Ontological Classification of Web Pages

Download Report

Transcript Ontological Classification of Web Pages

Ontological Classification of Web Pages
Zafer Erenel
• Many users use search engines to locate and buy goods and
services (such as choosing a vacation).
• Web pages presented on the internet do not conform to any
data organization standard and search engines provide
primitive query capabilities for users to retrieve relevant data
[1].
• In addition to that, they do not list sites equally and are
inclined toward listing more popular pages. These tendencies
brush many web pages aside and leave a limited number of
alternatives to the users.
I have created a lightweight domain ontology that consists of
a taxonomic hierarchy and made use of it by an automated
agent to classify web pages on the internet.
• The automated agent discovers and classifies relevant pages
with the help of Yahoo and Google search engines.
Related Research
• Desai and Spink presented a clustering scheme that
groups documents into partially and substantially
relevant pages by using similarity measures and ranking
heuristics [2].
• They worked with the end-user queries (limited number
of terms) to obtain the relevance score. Instead, my
automated agent will act along with an established
ontology to discover and classify documents.
• Chiang, Chua, and Storey parsed snippets of returned
links to find the ratio of the number of matching terms to
rank the web pages for relevance [1].
• I believe snippets consist of a very few number of words
and we cannot judge the web page on the basis of
snippets. My agent scours the entire web page which is
more time-consuming but more effective
• Yahoo and Google search results contain scores of links.
• My lightweight domain ontology consists of 7 branches. Each
branch is comprised of predetermined terms.
• Score of the web page increases in a certain branch as the
agent comes across these predetermined terms on the html
code.
• I’ve chosen country ontology because internet users’ interest
in a certain country can be quite high.
• The ranks of web pages in each cluster
will clarify their content to the user.
• In addition to that, we can compare result
sets of different search engines (Yahoo
and Google) for the same queries and find
complement and intersection of their result
sets to have a clear understanding of
search engines’ behaviors.
• I’ve used web stream classes in C# Programming language to
create my agent.
• A WebRequest is an object that requests a Uniform Resource
Identifier (URI) such as the URL for a web page [3].
• You can use a WebRequest object to create a WebResponse
object that will encapsulate the object pointed to by the URI.
• Once you get the actual object (e.g., a web page) pointed to
by the URI, what you get back is a stream of the web page.
• I used this capability for reading a page from a site to extract the
information I need.
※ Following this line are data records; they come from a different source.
import Summits.CriticalPhenomena.PercolationContinuityZ3.Theorems.PercNearOneGluingNoHeavyQuantDIBStarFloorSplitInductionLumpy
import Summits.CriticalPhenomena.PercolationContinuityZ3.Theorems.PercNearOneGluingNoHeavyQuantPairCompleting
import HarnessLib

/-!
# QUANT lane R8, Conjecture DIB\* — the lumpy core MINUS the pairwise-completing systems (lead g18 + typer g20):
# `StepLemmaFSLumpyPC ↔ ∀ x < 1, DIBStar x`

builds on p205010 (kernel theorem, internal audit signed; external expert review pending)

Statement + support file (`--supports stmt-CriticalPhenomena-4575`), QUANT lane lead (gen 18).  ONE `Prop` definition (the `@[conjecture]`
`StepLemmaFSLumpyPC`), theorems otherwise; no sorries, standard axioms.

`…FloorSplitInductionLumpy` (lead g18, p266010) left the LUMPY CORE of T-DIB: `1/2 < x < 1`, empty blobs sure, at least three non-empty lights,
the largest blob bigger than `j/(2x)`.  Typer g20's `IndepBlob.tail_ge_of_pairCompleting` (p265419) proves DIB\* for every system whose non-empty
blobs PAIRWISE COMPLETE (`a k + a l ≥ j + 1`) — in particular for every system all of whose non-empty blobs exceed `j/2` (the 'near-giant'
families that carry the extremal ratio 7/9 of README V209).  This file removes them from the open class:

* `Quant.IndepBlob.StepLemmaFSLumpyPC` (`@[conjecture]`) — `StepLemmaFSLumpy` plus: two distinct non-empty blobs `k, l` with `a k + a l ≤ j`
  (NOT pairwise completing).
* `Quant.IndepBlob.stepLemmaFSLumpy_of_lumpyPC`, **`stepLemmaFSLumpyPC_iff_dibStar : StepLemmaFSLumpyPC ↔ ∀ x < 1, DIBStar x`.**

OPEN CLASS OF T-DIB after this file: the lumpy core with a NON-COMPLETING PAIR — `1/2 < x < 1`; sizes `≤ j`; heavy total `≤ 2j`; empty blobs
sure; ≥ 3 non-empty lights (`x² < g < x`), light total `≥ j+1`; credit `> 2j`; the largest blob has size `> j/(2x)` and gate `< 1`; and some two
non-empty blobs together do NOT reach `j + 1` (so the system mixes a big blob with genuinely small ones).  [this work]; the gluing rows served
[cite: KozmaNitzan2024, Conjecture 3 (p. 15)].
-/

namespace Summit.CriticalPhenomena.PercolationContinuityZ3.Theorems

namespace Quant

namespace IndepBlob

open Finset

/-- **CONJECTURE — the floor-split step lemma on the lumpy core with a non-completing pair** (lead g18): `StepLemmaFSLumpy` restricted to
systems having two distinct non-empty blobs `k, l` with `a k + a l ≤ j`.  Equivalent to `∀ x < 1, DIBStar x` (`stepLemmaFSLumpyPC_iff_dibStar`);
the complement inside the lumpy core is typer g20's kernel theorem `tail_ge_of_pairCompleting` (p265419).  builds on p205010 (kernel theorem,
internal audit signed; external expert review pending). [this work] [status: open] -/
@[conjecture] def StepLemmaFSLumpyPC : Prop :=
  ∀ (κ : Type) [Fintype κ] [DecidableEq κ] (a : κ → ℕ) (g : κ → ℝ) (j : ℕ) (x : ℝ),
    1 / 2 < x → x < 1 →
    (∀ k, 0 ≤ g k ∧ g k ≤ 1) →
    (∀ k, g k < x → a k ≤ j) →
    (∑ k ∈ Finset.univ.filter (fun k => x ≤ g k), a k ≤ 2 * j) →
    (∀ k, x ≤ g k → a k ≤ j) →
    (∃ k₁ k₂ k₃, k₁ ≠ k₂ ∧ k₁ ≠ k₃ ∧ k₂ ≠ k₃ ∧ g k₁ < x ∧ 0 < a k₁ ∧ g k₂ < x ∧ 0 < a k₂ ∧ g k₃ < x ∧ 0 < a k₃) →
    (j + 1 ≤ ∑ k ∈ Finset.univ.filter (fun k => g k < x), a k) →
    (∀ k, g k < x → 0 < a k → x ^ 2 < g k) →
    (∀ k, (∀ i, a i ≤ a k) → g k < 1) →
    (∀ k, a k = 0 → g k = 1) →
    (∃ k, (j : ℝ) < 2 * x * a k) →
    (∃ k l, k ≠ l ∧ 0 < a k ∧ 0 < a l ∧ a k + a l ≤ j) →
    (2 * j : ℝ) < ∑ k, (a k : ℝ) * (if x ≤ g k then g k else (g k - x ^ 2) / (1 - x)) →
    (∀ k, 0 < a k → RootDec.CappedRows (Function.update a k 0) g) →
    x ≤ ∑ W : Finset κ, (∏ k, if k ∈ W then g k else 1 - g k) * (if j + 1 ≤ ∑ k ∈ W, a k then (1 : ℝ) else 0)

/-- The narrowed step lemma follows from DIB\* below one. [this work] -/
theorem stepLemmaFSLumpyPC_of_dibStar (h : ∀ x : ℝ, x < 1 → DIBStar x) : StepLemmaFSLumpyPC :=
  fun κ _ _ a g j x _ hx1 hg hlight _ _ _ _ _ _ _ _ _ hcredit _ => h x hx1 κ a g j hg hlight hcredit

/-- **Pairwise-completing systems are kernel (typer g20)**: `StepLemmaFSLumpyPC → StepLemmaFSLumpy`. [this work] -/
theorem stepLemmaFSLumpy_of_lumpyPC (H : StepLemmaFSLumpyPC) : StepLemmaFSLumpy := by
  intro κ _ _ a g j x hx hx1 hg hlight hcorner hnogiant hthree hbig hpos hcore hempty hgran hcredit hIH
  by_cases hpc : ∀ k l, k ≠ l → 0 < a k → 0 < a l → j + 1 ≤ a k + a l
  · exact tail_ge_of_pairCompleting x hx.le hx1 a g j hg hlight hpc hcredit
  · push Not at hpc
    obtain ⟨k, l, hkl, hk, hl, hsum⟩ := hpc
    exact H κ a g j x hx hx1 hg hlight hcorner hnogiant hthree hbig hpos hcore hempty hgran ⟨k, l, hkl, hk, hl, by omega⟩ hcredit hIH

/-- **`StepLemmaFSLumpyPC ⟹ DIB\*` at every floor `x < 1`.** [this work] -/
theorem dibStar_of_stepLemmaFSLumpyPC (H : StepLemmaFSLumpyPC) (x : ℝ) (hx1 : x < 1) : DIBStar x :=
  dibStar_of_stepLemmaFSLumpy (stepLemmaFSLumpy_of_lumpyPC H) x hx1

/-- **T-DIB ≡ the step lemma on the lumpy core with a non-completing pair**: `StepLemmaFSLumpyPC ↔ ∀ x < 1, DIBStar x`. [this work] -/
theorem stepLemmaFSLumpyPC_iff_dibStar : StepLemmaFSLumpyPC ↔ ∀ x : ℝ, x < 1 → DIBStar x :=
  ⟨fun H x hx => dibStar_of_stepLemmaFSLumpyPC H x hx, stepLemmaFSLumpyPC_of_dibStar⟩

end IndepBlob

end Quant

end Summit.CriticalPhenomena.PercolationContinuityZ3.Theorems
I have created two web requests using search
syntax given below
http://www.google.com/search?q=cyprus+vacation+travel&lr=&start=0&sa=N
http://search.yahoo.com/search?p=cyprus+vacation+travel&b=1
• Google search engine has returned 200
URLs and I have created 200 web
requests to extract relevant information
from each web page.
• Yahoo search engine has been used in the
same manner to extract relevant
information.
• If we analyze price rankings, we come
across pages that have information about
student flights, travel insurances, vacation
package discounts, cheap flights and etc..
• If we analyze nature rankings, we come
across web pages that offer adventure and
etc.
• If I want to do scuba diving on my
vacation, I know that hawai and fiji are
among my options by looking at activities
rankings
• Interestingly enough, in the top 100 search
lists, the number of web pages that both
appear on Google and Yahoo is 19.
• In the top 200 search lists, the number of
web pages that both appear on Google
and Yahoo is 24.
• As a result, ontologically organized clusters of
web sites that are offering information about a
given country regarding vacation and travel
alternatives serve our objective to a greater
extent in finding what we are in search of.
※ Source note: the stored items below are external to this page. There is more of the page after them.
import Summits.AtomisticToContinuum.BoseEinsteinCondensation.Theorems.BECThomsonPrincipleGDTransferLnssAlgebraDirections

/-!
# Route `BECThomsonPrinciple`, crux `GDTransfer` (stmt-AtomisticToContinuum-9482), line `dyson-dressed-witness`:
# stub `lnssAlgebra` — the LNSS configuration-space algebra (L2), (L3) and `stub_lnssAlgebra`

The registered stub `stub_lnssAlgebra : Sig.stub_lnssAlgebra` (`= LNSSAlgebra`).  For a periodic trial
state `Ψ` (`N = m + 1` bosons) and `n ∈ ℤ³`, with `Λ_n = n̂₀^{-1/2} a_0† a_n` (`lnssLower`),
`Λ_n† = a_n† a_0 n̂₀^{-1/2}` (`lnssUpper`) and the source pairing `σ_n(g, h) = ∫ conj(g) e_n(x₀) Θ_h`
(`srcPair`, `Θ = P₀ n̂₀^{-1/2}`):
* (L1) `Λ_nΨ`, `Λ_n†Ψ` are directions (part 2, `isDirection_lnssLower/Upper`);
* (L2) `N σ_n(g, Ψ) = ⟨g, Λ_n†Ψ⟩` and `N σ_n(Ψ, g) = ⟨Λ_nΨ, g⟩` for every direction `g`: Bose symmetry
  moves the distinguished particle `0` to any slot `i` (`X ↦ X ∘ (0 i)` preserves `dX|_{cell^N}`,
  `setIntegral_cellN_comp_perm`), `P₀ n̂₀^{-1/2} = Θ`, and `P_i`, `Q_S`, `n̂₀^{-1/2}` are self-adjoint
  (`integral_conj_mul_rootInv`) with `P_i(conj(e_n(x_i)) ·) = P_i^{(n)}`;
* (L3) `‖Λ_nΨ‖² = n_n(Ψ)`: Pythagoras over the orthogonal `Q_S` (`‖n̂₀^{-1/2}h‖² = Σ_{S≠∅}|S|⁻¹‖Q_S h‖²`,
  `h = Σ_i P_i^{(n)}Ψ`), `Q_S P_i^{(n)}Ψ = 0` for `i ∉ S` (flatness) and `Q_S P_i^{(n)}Ψ = Q_S P_j^{(n)}Ψ`
  for `i, j ∈ S` (Bose symmetry), so `‖Λ_nΨ‖² = Σ_i Σ_S ‖Q_S P_i^{(n)}Ψ‖² = Σ_i ‖P_i^{(n)}Ψ‖² = N‖P_0^{(n)}Ψ‖²`,
  which is `n_n(Ψ)` by the slice formula `cellOccupation_succ` (`Λ_n†Λ_n = n̂_n`).
All [folklore] (arXiv:1211.2778 §2–3; LSSY2005 §1.2 (1.17) and App. A).
-/

noncomputable section

open MeasureTheory Filter
open scoped ENNReal NNReal ComplexConjugate

namespace Summit.AtomisticToContinuum.BoseEinsteinCondensation.Cruxes.GDTransfer.DysonDressedWitness

namespace Lnss

open Literature.MathematicalPhysics.QuantumManyBody.BoseGas
open Summit.AtomisticToContinuum.BoseEinsteinCondensation.Theorems.GaussianDominationCan.Negative
open ChordVariation (continuous_modeProj)

variable {m : ℕ} {L : ℝ}

/-! ## Self-adjointness of `n̂₀^{-1/2}` -/

/-- **`n̂₀^{-1/2}` is self-adjoint** on continuous functions (its coefficients `|S|^{-1/2}` are real and
every `Q_S` is self-adjoint). [folklore] -/
theorem integral_conj_mul_rootInv {f g : Config (m + 1) → ℂ} (hf : Continuous f) (hg : Continuous g) :
    ∫ X in cellN (m + 1) L, conj (f X) * rootInv m L g X =
      ∫ X in cellN (m + 1) L, conj (rootInv m L f X) * g X := by
  have hQf : ∀ S, Continuous (modeProj (m + 1) L S f) := fun S => continuous_modeProj S hf
  have hQg : ∀ S, Continuous (modeProj (m + 1) L S g) := fun S => continuous_modeProj S hg
  have hcf : Continuous fun X => conj (f X) := Complex.continuous_conj.comp hf
  have h1 : ∀ S ∈ (Finset.univ : Finset (Finset (Fin (m + 1)))).filter (fun S => S.Nonempty),
      Integrable (fun X => ((Real.sqrt (S.card : ℝ))⁻¹ : ℂ) *
        (conj (f X) * modeProj (m + 1) L S g X))
        ((volume : Measure (Config (m + 1))).restrict (cellN (m + 1) L)) := fun S _ =>
    integrableOn_cellN (continuous_const.mul (hcf.mul (hQg S))) L
  have h2 : ∀ S ∈ (Finset.univ : Finset (Finset (Fin (m + 1)))).filter (fun S => S.Nonempty),
      Integrable (fun X => ((Real.sqrt (S.card : ℝ))⁻¹ : ℂ) *
        (conj (modeProj (m + 1) L S f X) * g X))
        ((volume : Measure (Config (m + 1))).restrict (cellN (m + 1) L)) := fun S _ =>
    integrableOn_cellN (continuous_const.mul ((Complex.continuous_conj.comp (hQf S)).mul hg)) L
  unfold rootInv
  calc ∫ X in cellN (m + 1) L, conj (f X) *
        ∑ S ∈ (Finset.univ : Finset (Finset (Fin (m + 1)))).filter (fun S => S.Nonempty),
          ((Real.sqrt (S.card : ℝ))⁻¹ : ℂ) * modeProj (m + 1) L S g X
      = ∫ X in cellN (m + 1) L,
          ∑ S ∈ (Finset.univ : Finset (Finset (Fin (m + 1)))).filter (fun S => S.Nonempty),
            ((Real.sqrt (S.card : ℝ))⁻¹ : ℂ) * (conj (f X) * modeProj (m + 1) L S g X) := by
        refine integral_congr_ae (Eventually.of_forall fun X => ?_)
        simp only [Finset.mul_sum]
        exact Finset.sum_congr rfl fun S _ => by ring
    _ = ∑ S ∈ (Finset.univ : Finset (Finset (Fin (m + 1)))).filter (fun S => S.Nonempty),
          ((Real.sqrt (S.card : ℝ))⁻¹ : ℂ) *
            ∫ X in cellN (m + 1) L, conj (modeProj (m + 1) L S f X) * g X := by
        rw [integral_finsetSum _ h1]
        refine Finset.sum_congr rfl fun S _ => ?_
        rw [integral_const_mul, integral_conj_mul_modeProj S hf hg]
    _ = ∫ X in cellN (m + 1) L,
          ∑ S ∈ (Finset.univ : Finset (Finset (Fin (m + 1)))).filter (fun S => S.Nonempty),
            ((Real.sqrt (S.card : ℝ))⁻¹ : ℂ) * (conj (modeProj (m + 1) L S f X) * g X) := by
        rw [integral_finsetSum _ h2]
        exact Finset.sum_congr rfl fun S _ => (integral_const_mul _ _).symm
    _ = ∫ X in cellN (m + 1) L, conj
          (∑ S ∈ (Finset.univ : Finset (Finset (Fin (m + 1)))).filter (fun S => S.Nonempty),
            ((Real.sqrt (S.card : ℝ))⁻¹ : ℂ) * modeProj (m + 1) L S f X) * g X := by
        refine integral_congr_ae (Eventually.of_forall fun X => ?_)
        simp only [map_sum, map_mul, map_inv₀, Complex.conj_ofReal, Finset.sum_mul]
        exact Finset.sum_congr rfl fun S _ => by ring

/-! ## (L2) The swap `0 ↔ i` and the two pairing identities -/

/-- **Bose symmetry moves the distinguished particle**: for symmetric `f`, `R`,
`∫ conj(f) e_n(x_i) P_i R = ∫ conj(f) e_n(x_0) P_0 R` (change of variables `X ↦ X ∘ (0 i)`).
[folklore] -/
theorem integral_slot_eq_slot_zero (n : Fin 3 → ℤ) (i : Fin (m + 1)) {f R : Config (m + 1) → ℂ}
    (hf : ∀ (σ : Equiv.Perm (Fin (m + 1))) (X : Config (m + 1)), f (X ∘ σ) = f X)
    (hR : ∀ (σ : Equiv.Perm (Fin (m + 1))) (X : Config (m + 1)), R (X ∘ σ) = R X) :
    ∫ X in cellN (m + 1) L, conj (f X) * (cellWave L n (X i) * cellAvg (m + 1) L i R X) =
      ∫ X in cellN (m + 1) L, conj (f X) * (cellWave L n (X 0) * cellAvg (m + 1) L 0 R X) := by
  rw [← setIntegral_cellN_comp_perm (Equiv.swap 0 i)
    (fun X => conj (f X) * (cellWave L n (X 0) * cellAvg (m + 1) L 0 R X))]
  refine integral_congr_ae (Eventually.of_forall fun X => ?_)
  simp only [Function.comp_apply, Equiv.swap_apply_left, hf,
    cellAvg_comp_perm_of_symm (Equiv.swap 0 i) 0 hR]

/-- Each slot term of `⟨f, Λ_n† h⟩` is the source pairing: for symmetric `f` and continuous
symmetric `h`, `∫ conj(f) e_n(x_i) P_i n̂₀^{-1/2} h = σ_n(f, h)`. [folklore] -/
theorem integral_slot_eq_srcPair (hL : 0 < L) (n : Fin 3 → ℤ) (i : Fin (m + 1))
    {f h : Config (m + 1) → ℂ}
    (hf : ∀ (σ : Equiv.Perm (Fin (m + 1))) (X : Config (m + 1)), f (X ∘ σ) = f X)
    (hh : Continuous h)
    (hhs : ∀ (σ : Equiv.Perm (Fin (m + 1))) (X : Config (m + 1)), h (X ∘ σ) = h X) :
    ∫ X in cellN (m + 1) L, conj (f X) *
        (cellWave L n (X i) * cellAvg (m + 1) L i (rootInv m L h) X) = srcPair m L n f h := by
  rw [integral_slot_eq_slot_zero n i hf (fun σ X => rootInv_comp_perm hh hhs σ X)]
  unfold srcPair
  refine integral_congr_ae (Eventually.of_forall fun X => ?_)
  simp only
  rw [cellAvg_zero_rootInv hL hh, phase_eq_cellWave, mul_assoc]

/-- **(L2, first identity)**: `N σ_n(g, ψ) = ⟨g, Λ_n† ψ⟩` for continuous symmetric `g`, `ψ`.
[folklore] -/
theorem natMul_srcPair_eq_inner_lnssUpper (hL : 0 < L) (n : Fin 3 → ℤ)
    {g ψ : Config (m + 1) → ℂ} (hg : Continuous g)
    (hgs : ∀ (σ : Equiv.Perm (Fin (m + 1))) (X : Config (m + 1)), g (X ∘ σ) = g X)
    (hψ : Continuous ψ)
    (hψs : ∀ (σ : Equiv.Perm (Fin (m + 1))) (X : Config (m + 1)), ψ (X ∘ σ) = ψ X) :
    ((m + 1 : ℕ) : ℂ) * srcPair m L n g ψ =
      ∫ X in cellN (m + 1) L, conj (g X) * lnssUpper m L n ψ X := by
  have hRc : Continuous (rootInv m L ψ) := continuous_rootInv hψ
  have hint : ∀ i ∈ (Finset.univ : Finset (Fin (m + 1))), Integrable
      (fun X => conj (g X) * (cellWave L n (X i) * cellAvg (m + 1) L i (rootInv m L ψ) X))
      ((volume : Measure (Config (m + 1))).restrict (cellN (m + 1) L)) := fun i _ =>
    integrableOn_cellN ((Complex.continuous_conj.comp hg).mul
      (((continuous_cellWave L n).comp (continuous_apply i)).mul (continuous_cellAvg i hRc))) L
  calc ((m + 1 : ℕ) : ℂ) * srcPair m L n g ψ
      = ∑ i : Fin (m + 1), ∫ X in cellN (m + 1) L, conj (g X) *
          (cellWave L n (X i) * cellAvg (m + 1) L i (rootInv m L ψ) X) := by
        rw [Finset.sum_congr rfl fun i _ => integral_slot_eq_srcPair hL n i hgs hψ hψs,
          Finset.sum_const, Finset.card_univ, Fintype.card_fin, nsmul_eq_mul]
    _ = ∫ X in cellN (m + 1) L, ∑ i : Fin (m + 1), conj (g X) *
          (cellWave L n (X i) * cellAvg (m + 1) L i (rootInv m L ψ) X) :=
        (integral_finsetSum _ hint).symm
    _ = ∫ X in cellN (m + 1) L, conj (g X) * lnssUpper m L n ψ X := by
        refine integral_congr_ae (Eventually.of_forall fun X => ?_)
        simp only [lnssUpper, Finset.mul_sum]

/-- **Adjointness in one slot**: `∫ conj(ψ) e_n(x_i) P_i R = ∫ conj(P_i^{(n)} ψ) R`. [folklore] -/
theorem integral_slot_eq_inner_fourierAvg (n : Fin 3 → ℤ) (i : Fin (m + 1))
    {ψ R : Config (m + 1) → ℂ} (hψ : Continuous ψ) (hR : Continuous R) :
    ∫ X in cellN (m + 1) L, conj (ψ X) * (cellWave L n (X i) * cellAvg (m + 1) L i R X) =
      ∫ X in cellN (m + 1) L, conj (fourierAvg m L n i ψ X) * R X := by
  have hc : Continuous fun X : Config (m + 1) => conj (cellWave L n (X i)) * ψ X :=
    ((Complex.continuous_conj.comp (continuous_cellWave L n)).comp (continuous_apply i)).mul hψ
  calc ∫ X in cellN (m + 1) L, conj (ψ X) * (cellWave L n (X i) * cellAvg (m + 1) L i R X)
      = ∫ X in cellN (m + 1) L, conj (conj (cellWave L n (X i)) * ψ X) *
          cellAvg (m + 1) L i R X := by
        refine integral_congr_ae (Eventually.of_forall fun X => ?_)
        simp only [map_mul, Complex.conj_conj]
        ring
    _ = ∫ X in cellN (m + 1) L,
          conj (cellAvg (m + 1) L i (fun X => conj (cellWave L n (X i)) * ψ X) X) * R X :=
        integral_conj_mul_cellAvg i hc hR
    _ = ∫ X in cellN (m + 1) L, conj (fourierAvg m L n i ψ X) * R X := by
        rw [cellAvg_conj_cellWave_mul]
• In my work, I have used 2 search engines and a
single ontology. Search Engines’ shortcomings
can be prevented by combining multiple engines
with multiple ontologies to ease the search for
most needed information on the internet.
• Venn Diagrams prove that a specific search
engine is not very effective by itself.
References
[1] R.H.L. Chiang, C.E.H. Chua, V.C. Storey, A smart web
query method for semantic retrieval of web data, Data &
Knowledge Engineering 38 (2001) 63-84.
[2] M. Desai, A. Spink, An algorithm to cluster documents
based on relevance, Information Processing and Management
41 (2005) 1035-1049.
[3] Liberty, J., Programming C#,3rd ed. O’REILLY, 2003.